Extended Data Fig. 4: Defining global inter-GSC cluster relationships and evaluation of batch correction methods.

a, UMAP projection of 69,393 GSC cells from 29 patients reveals patient-specific clustering patterns (left panel, cells colored by patient). Unbiased clustering reveals 61 transcriptional clusters (right panel, cells colored by transcriptional cluster). GSCs derived from different regions of the same tumor underlined with red (G945-I,J,K) and black (G946-J,K) bars. b, Transcriptional clusters from the same sample and patient are more similar to each other compared to cells from other samples. Dendrogram of average gene expression profiles of transcriptional clusters defined in Extended Data Fig. 4a based on distance (1-Spearman correlation)(top).
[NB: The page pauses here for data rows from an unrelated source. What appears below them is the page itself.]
import Summits.CriticalPhenomena.PercolationContinuityZ3.Theorems.PercNearOneGluingNoHeavyLowerTailMajorityGluingQCert3Sound
import Summits.CriticalPhenomena.PercolationContinuityZ3.Theorems.PercNearOneGluingNoHeavyLowerTailMajorityGluingQCertCountK
import HarnessLib

/-!
# «At least `h` of `k` relays cut» from ANY passing DEGREE-3 certificate (lane prim-rate, constants-miner 1, gen 34; NEXT-g35 item 1)

Support file for the closed crux `NoHeavyLowerTail` (stmt-CriticalPhenomena-4575), majority-gluing line; the degree-3 twin of `…QCertCountK`: the percolation
dictionary `…QCertLawK` applied to the base parameters of a `Cert3`, the rows discharged by `row_lawvK`, soundness by `Cert3.sound3`.  **`cut_of_check3_count`**: if
`c.check3 fuel = true`, `c.base.m = k`, `c.base.fam = 1`, then for every finite weighted graph, hub `a₀`, `k`-set `T` and `δ ≥ 0` bounding the cut probabilities on `T`:
`cD·μ(c.base.h ≤ #{v ∈ T : v ↮ a₀}) ≤ cN·δ`.  So a degree-3 certificate for `(6,4)` below `5/4` (kit j269592: `1.22` feasible) lands as data + `decide +kernel` + this theorem.
No sorries. [cite: VandenbergKahn2001, Thm 1.2 (p. 123)]
-/

noncomputable section

namespace Summit.CriticalPhenomena.PercolationContinuityZ3.Theorems

open MeasureTheory Set
open Literature.Probability.LatticeModels (prodBernoulli)
open Literature.Probability.Percolation
open scoped Classical

namespace HubOnly
namespace QCert

variable {n k : ℕ}

section AnyK3

variable (c : Cert3) (hm : c.base.m = k) (hfam : c.base.fam = 1)
include hm hfam

/-- **«At least `h` of `k` cut» along a sorted enumeration, for ANY passing degree-3 certificate of case family `1`.** [cite: VandenbergKahn2001, Thm 1.2 (p. 123)] -/
theorem cut_of_check3 (fuel : ℕ) (hc : c.check3 fuel = true) (w : Sym2 (Fin n) → unitInterval) (a₀ : Fin n) (t : Fin k → Fin n)
    (ht : Function.Injective t) (T : Finset (Fin n)) (hT : T = Finset.univ.image t)
    (hmono : Monotone fun x : Fin k => (prodBernoulli w).real ((openConn a₀ (t x) : Set (BondConfig (Fin n))) ∩
      {ω : BondConfig (Fin n) | c.base.h ≤ (T.filter fun x => ω ∉ (openConn a₀ x : Set (BondConfig (Fin n)))).card}))
    (δ : ℝ) (hδ0 : 0 ≤ δ) (hδ : ∀ x : Fin k, (prodBernoulli w).real (openConn a₀ (t x) : Set (BondConfig (Fin n)))ᶜ ≤ δ) :
    (c.base.cD : ℝ) * (prodBernoulli w).real
        {ω : BondConfig (Fin n) | c.base.h ≤ (T.filter fun x => ω ∉ (openConn a₀ x : Set (BondConfig (Fin n)))).card} ≤ c.base.cN * δ := by
  have hNV : c.NV = 2 ^ k + 1 := by rw [Cert3.NV, Cert.NV, hm]
  have hD : c.base.D = 2 ^ k := by rw [Cert.D, hm]
  have hv : ∀ i, 0 ≤ lawvK w a₀ t δ i := lawvK_nonneg w a₀ t δ hδ0
  have hWQ : c.checkW3 = true ∧ c.checkQ3 fuel = true := by
    unfold Cert3.check3 at hc
    simpa only [Bool.and_eq_true] using hc
  obtain ⟨_, _, _, _, _, hrows, _⟩ := c.checkW3_spec hWQ.1
  have hsound := c.sound3 fuel hWQ.1 hWQ.2 (lawvK w a₀ t δ) hv
    (by
      intro x hx
      rw [hm] at hx
      rw [hNV, hD, lawvK_D, linv_lawvK _ _ _ _ _ (margMemK_D c.base hm x), setOf_margMemK c.base hm a₀ t ⟨x, hx⟩]
      exact hδ ⟨x, hx⟩)
    (by
      intro x hx
      rw [hm] at hx
      rw [hNV, linv_lawvK _ _ _ _ _ (eMemK_D c.base hm hfam x), linv_lawvK _ _ _ _ _ (eMemK_D c.base hm hfam (x + 1)),
        setOf_eMemK c.base hm hfam a₀ t ht T hT ⟨x, by omega⟩, setOf_eMemK c.base hm hfam a₀ t ht T hT ⟨x + 1, hx⟩]
      exact hmono (Fin.mk_le_mk.2 (by omega)))
    (by
      intro ch hch r hr
      rw [hNV]
      exact row_lawvK c.base hm w a₀ t ht δ r.row (hrows ch hch r hr).1)
  rw [hNV, hD, lawvK_D, linv_lawvK _ _ _ _ _ (tMemK_D c.base hm), setOf_tMemK c.base hm a₀ t ht T hT] at hsound
  exact hsound

/-- **«AT LEAST `h` OF `k` RELAYS CUT» FOR ANY PASSING DEGREE-3 CERTIFICATE, counting form** (orientation `v ↮ a₀`; `|T| = k`; `δ ≥ 0` bounds the cut probabilities):
`cD·μ(c.base.h ≤ #{v ∈ T : v ↮ a₀}) ≤ cN·δ`. [cite: VandenbergKahn2001, Thm 1.2 (p. 123)] -/
theorem cut_of_check3_count (fuel : ℕ) (hc : c.check3 fuel = true) (w : Sym2 (Fin n) → unitInterval) (a₀ : Fin n) (T : Finset (Fin n))
    (hT : T.card = k) (δ : ℝ) (hδ0 : 0 ≤ δ) (hδ : ∀ v ∈ T, (prodBernoulli w).real (openConn v a₀ : Set (BondConfig (Fin n)))ᶜ ≤ δ) :
    (c.base.cD : ℝ) * (prodBernoulli w).real {ω : BondConfig (Fin n) | c.base.h ≤ (T.filter fun v => ω ∉ openConn v a₀).card} ≤
      c.base.cN * δ := by
  have hδ' : ∀ x ∈ T, (prodBernoulli w).real (openConn a₀ x : Set (BondConfig (Fin n)))ᶜ ≤ δ := by
    intro x hx; rw [knThm2_openConn_comm]; exact hδ x hx
  have hset : {ω : BondConfig (Fin n) | c.base.h ≤ (T.filter fun v => ω ∉ openConn v a₀).card} =
      {ω : BondConfig (Fin n) | c.base.h ≤ (T.filter (fun x => ω ∉ (openConn a₀ x : Set (BondConfig (Fin n))))).card} := by
    ext ω
    simp only [mem_setOf_eq]
    rw [Finset.filter_congr (fun v _ => by rw [knThm2_openConn_comm v a₀])]
  rw [hset]
  obtain ⟨t, ht, hTt, hmono⟩ := exists_sorted_enumK T hT (fun v => (prodBernoulli w).real
    ((openConn a₀ v : Set (BondConfig (Fin n))) ∩
      {ω : BondConfig (Fin n) | c.base.h ≤ (T.filter fun x => ω ∉ (openConn a₀ x : Set (BondConfig (Fin n)))).card}))
  exact cut_of_check3 c hm hfam fuel hc w a₀ t ht T hTt hmono δ hδ0 fun x =>
    hδ' (t x) (by rw [hTt]; exact Finset.mem_image_of_mem _ (Finset.mem_univ _))

end AnyK3

end QCert
end HubOnly

end Summit.CriticalPhenomena.PercolationContinuityZ3.Theorems

end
Sample composition of transcriptional clusters (bottom). Vertical bars colored by sample. Labels at bottom depict sample identifier and proportion of sample for up to the top three samples/cluster. c, UMAP visualizations of global GSC clustering results with CONOS batch correction (top row), with Liger batch correction (middle row) and fastMNN batch correction (bottom row). Cells are colored by sample ID (left column) and transcriptional cluster (right column) (n = 69,393 cells from 29 GSC cultures). d, Proportion of cells (y-axis) corresponding to a given sample across transcriptional clusters (x-axis) across original and batch corrected datasets. e, Number of transcriptional clusters in original clustering pipeline vs. post-batch correction. f, Box plots representing the number of samples with >10 cells per transcriptional cluster across original and batch corrected clustering results (Original=61 clusters; Conos=12 clusters; Liger=78 clusters; fastMNN=39 clusters). Box plots represent the median, first and third quartiles of the distribution and whiskers represent either 1.5-times interquartile range or most extreme value. Outliers displayed as circles.